**Directions:** When a line below contains the word "import", copy that line.

___ Supplied entries ___

import Literature.NumberTheory.LFunctions.PrimeNumberTheoremErrorTermProofs
import HarnessLib

/-!
# Zhang (2022) §2, (2.9): `𝔓 := ∑_{p ∼ P} p = (1 + o(1)) P² 𝓛⁻⁷⁷`

Trunk T-ANT (NumberTheory/LFunctions). Y. Zhang, *Discrete mean estimates and the Landau–Siegel
zero*, arXiv:2211.02515v1 (2022) [Zhang2022LandauSiegel], §2 [p. 4 of the source]:

> (2.1) `𝓛 = log D`. … (2.6) `P = exp{𝓛⁹}`. For notational simplicity we write `p ∼ P` for
> `P < p < P(1 + 𝓛⁻⁶⁸)`. … Note that (2.9) `𝔓 := ∑_{p∼P} p = (1 + o(1)) P² 𝓛⁻⁷⁷`.

**Status of the source: an unrefereed manuscript, a claimed result under adjudication** (in-tree
audit of v1: `Literature.NumberTheory.LFunctions.Zhang2022.not_ineq824`). (2.9) is the prime number
theorem on the window `(P, P(1 + 𝓛⁻⁶⁸))`: `#{p ∼ P} ∼ P𝓛⁻⁶⁸/log P = P𝓛⁻⁷⁷` and each `p ∼ P` is
`P(1 + O(𝓛⁻⁶⁸))`; the window is far longer than `P exp(−c√log P) = P exp(−c𝓛^{9/2})`, so de la
Vallée Poussin's error term suffices. This file defines `𝔓` and PROVES (2.9) with an explicit rate:

* `frakP D = ∑_{P < p < P(1+𝓛⁻⁶⁸)} p` (`P = exp((log D)⁹)`, `𝓛 = log D`);
* `frakP_bounds` — for `D ≥ D₀`: `|𝔓 − P²𝓛⁻⁷⁷| ≤ 3𝓛⁻⁶⁸ · P²𝓛⁻⁷⁷`,
  from the tree's PROVED `|ϑ(x) − x| ≤ Cx/exp(c√log x)` (Montgomery–Vaughan Thm 6.9 (6.13),
  `ChebyshevThetaDeLaValleePoussin_holds`).

It is the normalising factor of Propositions 2.1, 7.1 and Lemmas 3.3–3.6, 5.6, 8.1 of the source
(`Section3MeanValues.lean`, `Section5PrimeSums.lean` state their bounds with `P²𝓛⁻⁷⁷`).
-/

noncomputable section

open Finset Real

namespace Literature.NumberTheory.LFunctions.Zhang2022

/-- Zhang's `𝔓 := ∑_{p ∼ P} p`, the sum of the primes `p` with `P < p < P(1 + 𝓛⁻⁶⁸)`, where
`𝓛 = log D` and `P = exp(𝓛⁹)` ((2.6), (2.9)); as a function of the modulus `D`.
[cite: Zhang2022LandauSiegel, (2.9), p. 4] -/
def frakP (D : ℕ) : ℝ :=
  ∑ p ∈ (Finset.Ioo ⌊Real.exp (Real.log D ^ 9)⌋₊
      ⌈Real.exp (Real.log D ^ 9) * (1 + (Real.log D ^ 68)⁻¹)⌉₊).filter Nat.Prime, (p : ℝ)

/-- Unfolding lemma for `frakP`. [folklore] -/
theorem frakP_def (D : ℕ) : frakP D =
    ∑ p ∈ (Finset.Ioo ⌊Real.exp (Real.log D ^ 9)⌋₊
      ⌈Real.exp (Real.log D ^ 9) * (1 + (Real.log D ^ 68)⁻¹)⌉₊).filter Nat.Prime, (p : ℝ) := rfl

/-- `Ioo a b = Ioc a (b − 1)` in `ℕ`. [folklore] -/
theorem Ioo_eq_Ioc_sub_one (a b : ℕ) : Finset.Ioo a b = Finset.Ioc a (b - 1) := by
  ext n; simp only [Finset.mem_Ioo, Finset.mem_Ioc]; omega

/-- The window sum of `log p` is a difference of Chebyshev's `ϑ`: for naturals `a ≤ b`,
`∑_{a < p ≤ b} log p = ϑ(b) − ϑ(a)`. [folklore] -/
theorem sum_Ioc_log_eq_theta_sub (a b : ℕ) (hab : a ≤ b) :
    ∑ p ∈ (Finset.Ioc a b).filter Nat.Prime, Real.log p =
      Chebyshev.theta b - Chebyshev.theta a := by
  rw [Chebyshev.theta, Chebyshev.theta, Nat.floor_natCast, Nat.floor_natCast, Finset.sum_filter,
    Finset.sum_filter, Finset.sum_filter, ← Finset.sum_Ioc_consecutive _ (Nat.zero_le a) hab]
  ring

/-- For every real `M` there is `D₀` with `log D ≥ M` for all `D ≥ D₀`. [folklore] -/
private theorem exists_nat_le_log'' (M : ℝ) : ∃ D₀ : ℕ, ∀ D : ℕ, D₀ ≤ D → M ≤ Real.log D := by
  refine ⟨⌈Real.exp M⌉₊ + 1, fun D hD => ?_⟩
  have h1 : Real.exp M ≤ D := by
    have : (⌈Real.exp M⌉₊ : ℝ) + 1 ≤ D := by exact_mod_cast hD
    linarith [Nat.le_ceil (Real.exp M)]
  have hD0 : (0 : ℝ) < D := lt_of_lt_of_le (Real.exp_pos M) h1
  rw [Real.le_log_iff_exp_le hD0]
  exact h1

set_option maxHeartbeats 1600000 in
/-- **Zhang 2022, (2.9): `𝔓 = (1 + o(1))P²𝓛⁻⁷⁷`**, with the explicit rate `o(1) = O(𝓛⁻⁶⁸)`:
there is `D₀` such that for all `D ≥ D₀`, with `𝓛 = log D` and `P = exp(𝓛⁹)`,
`|𝔓 − P²𝓛⁻⁷⁷| ≤ 3𝓛⁻⁶⁸ · P²𝓛⁻⁷⁷`. Proof: `∑_{p∼P} log p = ϑ(u) − ϑ(P)` with `u` the largest
integer `< P(1+𝓛⁻⁶⁸)`, `= P𝓛⁻⁶⁸ + O(1 + P e^{−c𝓛⁴})` by de la Vallée Poussin
(`ChebyshevThetaDeLaValleePoussin_holds`, `√log P = 𝓛^{9/2} ≥ 𝓛⁴`), and
`P/log(P(1+𝓛⁻⁶⁸)) ≤ p/log p ≤ P(1+𝓛⁻⁶⁸)/log P` termwise.
[cite: Zhang2022LandauSiegel, (2.9), p. 4] [cite: MontgomeryVaughan2007, Theorem 6.9 (6.13)] -/
theorem frakP_bounds :
    ∃ D₀ : ℕ, ∀ D : ℕ, D₀ ≤ D →
      |frakP D - Real.exp (Real.log D ^ 9) ^ 2 * (Real.log D ^ 77)⁻¹| ≤
        3 * (Real.log D ^ 68)⁻¹ * (Real.exp (Real.log D ^ 9) ^ 2 * (Real.log D ^ 77)⁻¹) := by
  classical
  obtain ⟨c, hc, C, hθ⟩ := ChebyshevThetaDeLaValleePoussin_holds
  set C' : ℝ := max C 1 with hC'
  have hC'1 : 1 ≤ C' := le_max_right _ _
  have hC'0 : 0 < C' := by linarith
  have hθ' : ∀ x : ℝ, 2 ≤ x → |Chebyshev.theta x - x| ≤ C' * x / Real.exp (c * Real.sqrt (Real.log x)) :=
    fun x hx ↦ (hθ x hx).trans (div_le_div_of_nonneg_right
      (mul_le_mul_of_nonneg_right (le_max_left _ _) (by linarith)) (Real.exp_pos _).le)
  obtain ⟨D₀, hD₀⟩ := exists_nat_le_log'' (max 158 (max (Real.log (3 * C')) (137 / c + 1)))
  refine ⟨D₀, fun D hD ↦ ?_⟩
  -- notation and sizes
  set L : ℝ := Real.log D with hLdef
  have hLs := hD₀ D hD
  have hL158 : 158 ≤ L := le_trans (le_max_left _ _) hLs
  have hLC : Real.log (3 * C') ≤ L := le_trans (le_trans (le_max_left _ _) (le_max_right _ _)) hLs
  have hLc : 137 / c + 1 ≤ L := le_trans (le_trans (le_max_right _ _) (le_max_right _ _)) hLs
  have hL1 : 1 ≤ L := by linarith
  have hL0 : 0 < L := by linarith
  set a : ℝ := (L ^ 68)⁻¹ with hadef
  have ha0 : 0 < a := by positivity
  have ha1 : a ≤ 1 := inv_le_one_of_one_le₀ (one_le_pow₀ hL1)
  have hL9 : 1 ≤ L ^ 9 := one_le_pow₀ hL1
  set P : ℝ := Real.exp (L ^ 9) with hPdef
  have hP0 : 0 < P := Real.exp_pos _
  have hP3 : 3 ≤ P := by
    have := Real.add_one_le_exp (L ^ 9)
    have : (2 : ℝ) ≤ L ^ 9 := by nlinarith [one_le_pow₀ (n := 8) hL1]
    rw [hPdef]; linarith
  set P₁ : ℝ := P * (1 + a) with hP₁def
  have hPP₁ : P ≤ P₁ := by rw [hP₁def]; nlinarith
  have hP₁2P : P₁ ≤ 2 * P := by rw [hP₁def]; nlinarith
  have hP₁0 : 0 < P₁ := by linarith
  have hlogP : Real.log P = L ^ 9 := by rw [hPdef, Real.log_exp]
  -- the key size facts: `3C' L¹³⁶ ≤ exp(c L⁴)` and `L¹³⁶ ≤ P`
  have hLexp : L ≤ Real.exp L := by linarith [Real.add_one_le_exp L]
  have hL136 : L ^ 136 ≤ Real.exp (136 * L) := by
    have e : Real.exp (136 * L) = Real.exp L ^ 136 := by
      rw [← Real.exp_nat_mul]; norm_num
    rw [e]; exact pow_le_pow_left₀ hL0.le hLexp 136
  have h3C : 3 * C' ≤ Real.exp L := by
    have := Real.exp_le_exp.2 hLC; rwa [Real.exp_log (by positivity)] at this
  have hcL4 : 137 * L ≤ c * L ^ 4 := by
    have h1 : 137 / c ≤ L := by linarith
    have h2 : 137 ≤ c * L := by rwa [div_le_iff₀' hc] at h1
    have h3 : L ≤ L ^ 3 := by
      calc L = L ^ 1 := (pow_one L).symm
        _ ≤ L ^ 3 := pow_le_pow_right₀ hL1 (by norm_num)
    nlinarith
  have hkey : 3 * C' * L ^ 136 ≤ Real.exp (c * L ^ 4) := by
    calc 3 * C' * L ^ 136 ≤ Real.exp L * Real.exp (136 * L) :=
          mul_le_mul h3C hL136 (by positivity) (Real.exp_pos _).le
      _ = Real.exp (137 * L) := by rw [← Real.exp_add]; ring_nf
      _ ≤ Real.exp (c * L ^ 4) := Real.exp_le_exp.2 hcL4
  have hPL : L ^ 136 ≤ P := by
    calc L ^ 136 ≤ Real.exp (136 * L) := hL136
      _ ≤ Real.exp (L ^ 9) := Real.exp_le_exp.2 (by
          have : L ^ 9 = L ^ 8 * L := by ring
          nlinarith [one_le_pow₀ (n := 8) hL1, pow_le_pow_left₀ (by norm_num : (0:ℝ) ≤ 158) hL158 8])
      _ = P := by rw [hPdef]
  -- `ε := 3 C' P / exp(c L⁴) ≤ P a²` and `1 ≤ P a²`
  have hsqrt : ∀ x : ℝ, P ≤ x → L ^ 4 ≤ Real.sqrt (Real.log x) := by
    intro x hx
    have hlx : L ^ 9 ≤ Real.log x := by rw [← hlogP]; exact Real.log_le_log hP0 hx
    have h8 : L ^ 8 ≤ L ^ 9 := pow_le_pow_right₀ hL1 (by norm_num)
    calc L ^ 4 = Real.sqrt ((L ^ 4) ^ 2) := (Real.sqrt_sq (by positivity)).symm
      _ ≤ Real.sqrt (Real.log x) := Real.sqrt_le_sqrt (by nlinarith)
  have hexp4 : 0 < Real.exp (c * L ^ 4) := Real.exp_pos _
  have hPa2 : P * a ^ 2 = P / L ^ 136 := by
    rw [hadef, div_eq_mul_inv, inv_pow, ← pow_mul]
  have hεle : 3 * C' * P / Real.exp (c * L ^ 4) ≤ P * a ^ 2 := by
    rw [hPa2, div_le_div_iff₀ hexp4 (by positivity)]
    calc 3 * C' * P * L ^ 136 = (3 * C' * L ^ 136) * P := by ring
      _ ≤ Real.exp (c * L ^ 4) * P := mul_le_mul_of_nonneg_right hkey hP0.le
      _ = P * Real.exp (c * L ^ 4) := mul_comm _ _
  have h1le : 1 ≤ P * a ^ 2 := by
    rw [hPa2, le_div_iff₀ (by positivity), one_mul]; exact hPL
  -- the largest integer `u < P₁`
  set U : ℕ := ⌈P₁⌉₊ - 1 with hUdef
  have hceil1 : 1 ≤ ⌈P₁⌉₊ := Nat.one_le_iff_ne_zero.2 (Nat.ceil_pos.2 hP₁0).ne'
  have hUreal : (U : ℝ) = ⌈P₁⌉₊ - 1 := by rw [hUdef, Nat.cast_sub hceil1, Nat.cast_one]
  have hUlt : (U : ℝ) < P₁ := by rw [hUreal]; linarith [Nat.ceil_lt_add_one hP₁0.le]
  have hUge : P₁ - 1 ≤ U := by rw [hUreal]; linarith [Nat.le_ceil P₁]
  have hPaU : P ≤ U := by
    have : 1 ≤ P * a := by nlinarith
    have : P₁ - 1 = P + (P * a - 1) := by rw [hP₁def]; ring
    linarith
  have hU2 : (2 : ℝ) ≤ U := by linarith
  have hU0 : (0 : ℝ) < U := by linarith
  have hfloorU : ⌊P⌋₊ ≤ U := by
    have : (⌊P⌋₊ : ℝ) ≤ U := (Nat.floor_le hP0.le).trans hPaU
    exact_mod_cast this
  -- `𝔓` as a sum over `P < p ≤ U`
  have hIoo : Finset.Ioo ⌊P⌋₊ ⌈P₁⌉₊ = Finset.Ioc ⌊P⌋₊ U := Ioo_eq_Ioc_sub_one _ _
  have hfrakP : frakP D = ∑ p ∈ (Finset.Ioc ⌊P⌋₊ U).filter Nat.Prime, (p : ℝ) := by
    rw [frakP_def, ← hIoo]
  -- the window sum of `log p`
  set Θ : ℝ := ∑ p ∈ (Finset.Ioc ⌊P⌋₊ U).filter Nat.Prime, Real.log p with hΘdef
  have hΘ : Θ = Chebyshev.theta U - Chebyshev.theta P := by
    rw [hΘdef, sum_Ioc_log_eq_theta_sub _ _ hfloorU, ← Chebyshev.theta_eq_theta_coe_floor]
  have hθU := hθ' U hU2
  have hθP := hθ' P (by linarith)
  have hEU : C' * U / Real.exp (c * Real.sqrt (Real.log U)) ≤ 2 * C' * P / Real.exp (c * L ^ 4) := by
    refine div_le_div₀ (by positivity) (by nlinarith [hUlt.le.trans hP₁2P]) hexp4 ?_
    exact Real.exp_le_exp.2 (mul_le_mul_of_nonneg_left (hsqrt U hPaU) hc.le)
  have hEP : C' * P / Real.exp (c * Real.sqrt (Real.log P)) ≤ C' * P / Real.exp (c * L ^ 4) := by
    refine div_le_div_of_nonneg_left (by positivity) hexp4 ?_
    exact Real.exp_le_exp.2 (mul_le_mul_of_nonneg_left (hsqrt P le_rfl) hc.le)
  have hΘup : Θ ≤ P * a + P * a ^ 2 := by
    have h1 : Chebyshev.theta U - U ≤ 2 * C' * P / Real.exp (c * L ^ 4) :=
      (le_abs_self _).trans (hθU.trans hEU)
    have h2 : -(Chebyshev.theta P - P) ≤ C' * P / Real.exp (c * L ^ 4) :=
      (neg_le_abs _).trans (hθP.trans hEP)
    have h3 : (U : ℝ) - P ≤ P * a := by rw [hP₁def] at hUlt; linarith
    have h4 : 2 * C' * P / Real.exp (c * L ^ 4) + C' * P / Real.exp (c * L ^ 4) =
        3 * C' * P / Real.exp (c * L ^ 4) := by ring
    linarith [hΘ, hεle]
  have hΘlow : P * a - 2 * (P * a ^ 2) ≤ Θ := by
    have h1 : -(Chebyshev.theta U - U) ≤ 2 * C' * P / Real.exp (c * L ^ 4) :=
      (neg_le_abs _).trans (hθU.trans hEU)
    have h2 : Chebyshev.theta P - P ≤ C' * P / Real.exp (c * L ^ 4) :=
      (le_abs_self _).trans (hθP.trans hEP)
    have h3 : P * a - 1 ≤ (U : ℝ) - P := by rw [hP₁def] at hUge; linarith
    have h4 : 2 * C' * P / Real.exp (c * L ^ 4) + C' * P / Real.exp (c * L ^ 4) =
        3 * C' * P / Real.exp (c * L ^ 4) := by ring
    linarith [hΘ, hεle, h1le]
  -- termwise comparison of `p` with `log p`
  have hlogP₁ : Real.log P₁ ≤ L ^ 9 * (1 + a) := by
    rw [hP₁def, Real.log_mul hP0.ne' (by linarith), hlogP]
    have : Real.log (1 + a) ≤ a := by linarith [Real.log_le_sub_one_of_pos (by linarith : 0 < 1 + a)]
    nlinarith
  have hlogP₁0 : 0 < Real.log P₁ := Real.log_pos (by linarith)
  have hup : frakP D ≤ P₁ / L ^ 9 * Θ := by
    rw [hfrakP, hΘdef, Finset.mul_sum]
    refine Finset.sum_le_sum fun p hp ↦ ?_
    obtain ⟨hp1, hp2⟩ := Finset.mem_filter.1 hp
    rw [Finset.mem_Ioc] at hp1
    have hpP : P < p := lt_of_lt_of_le (Nat.lt_floor_add_one P) (by exact_mod_cast hp1.1)
    have hpU : (p : ℝ) ≤ P₁ := le_trans (by exact_mod_cast hp1.2) hUlt.le
    have hp0 : (0 : ℝ) < p := hP0.trans hpP
    have hlogp : L ^ 9 ≤ Real.log p := by rw [← hlogP]; exact Real.log_le_log hP0 hpP.le
    -- `p ≤ (P₁/L⁹) log p` since `p L⁹ ≤ P₁ log p`
    rw [div_mul_eq_mul_div, le_div_iff₀ (by positivity)]
    exact mul_le_mul hpU hlogp (by positivity) hP₁0.le
  have hlow : P / (L ^ 9 * (1 + a)) * Θ ≤ frakP D := by
    rw [hfrakP, hΘdef, Finset.mul_sum]
    refine Finset.sum_le_sum fun p hp ↦ ?_
    obtain ⟨hp1, hp2⟩ := Finset.mem_filter.1 hp
    rw [Finset.mem_Ioc] at hp1
    have hpP : P < p := lt_of_lt_of_le (Nat.lt_floor_add_one P) (by exact_mod_cast hp1.1)
    have hpU : (p : ℝ) ≤ P₁ := le_trans (by exact_mod_cast hp1.2) hUlt.le
    have hp0 : (0 : ℝ) < p := hP0.trans hpP
    have hlogp : Real.log p ≤ L ^ 9 * (1 + a) :=
      (Real.log_le_log hp0 hpU).trans hlogP₁
    have hlogp0 : 0 ≤ Real.log p := Real.log_nonneg (by linarith)
    -- `(P/(L⁹(1+a))) log p ≤ p` since `P log p ≤ p L⁹ (1+a)`
    rw [div_mul_eq_mul_div, div_le_iff₀ (by positivity)]
    exact mul_le_mul hpP.le hlogp hlogp0 hp0.le
  -- assemble
  have hmain : P ^ 2 * (L ^ 77)⁻¹ = P * P * a / L ^ 9 := by
    rw [hadef, div_eq_mul_inv, mul_assoc, mul_assoc, ← mul_inv, ← pow_add]; ring
  rw [abs_le]
  constructor
  · -- lower bound
    have h1 : P / (L ^ 9 * (1 + a)) * (P * a - 2 * (P * a ^ 2)) ≤ frakP D :=
      (mul_le_mul_of_nonneg_left hΘlow (by positivity)).trans hlow
    have h2 : (1 - 3 * a) * (P * P * a / L ^ 9) ≤ P / (L ^ 9 * (1 + a)) * (P * a - 2 * (P * a ^ 2)) := by
      rw [div_mul_eq_mul_div, le_div_iff₀ (by positivity)]
      have : (1 - 3 * a) * (P * P * a / L ^ 9) * (L ^ 9 * (1 + a)) =
          P * P * a * ((1 - 3 * a) * (1 + a)) := by field_simp
      rw [this]
      have h3 : (1 - 3 * a) * (1 + a) ≤ 1 - 2 * a := by nlinarith
      have h4 : P * (P * a - 2 * (P * a ^ 2)) = P * P * a * (1 - 2 * a) := by ring
      rw [h4]
      exact mul_le_mul_of_nonneg_left h3 (by positivity)
    rw [hmain]; linarith
  · -- upper bound
    have h1 : frakP D ≤ P₁ / L ^ 9 * (P * a + P * a ^ 2) :=
      hup.trans (mul_le_mul_of_nonneg_left hΘup (by positivity))
    have h2 : P₁ / L ^ 9 * (P * a + P * a ^ 2) ≤ (1 + 3 * a) * (P * P * a / L ^ 9) := by
      rw [hP₁def]
      have e : P * (1 + a) / L ^ 9 * (P * a + P * a ^ 2) =
          ((1 + a) * (1 + a)) * (P * P * a / L ^ 9) := by ring
      rw [e]
      refine mul_le_mul_of_nonneg_right (by nlinarith) (by positivity)
    rw [hmain]; linarith

end Literature.NumberTheory.LFunctions.Zhang2022

end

___

**Solved problem:**
import Literature.NumberTheory.LFunctions.PrimeNumberTheoremErrorTermProofs
import HarnessLib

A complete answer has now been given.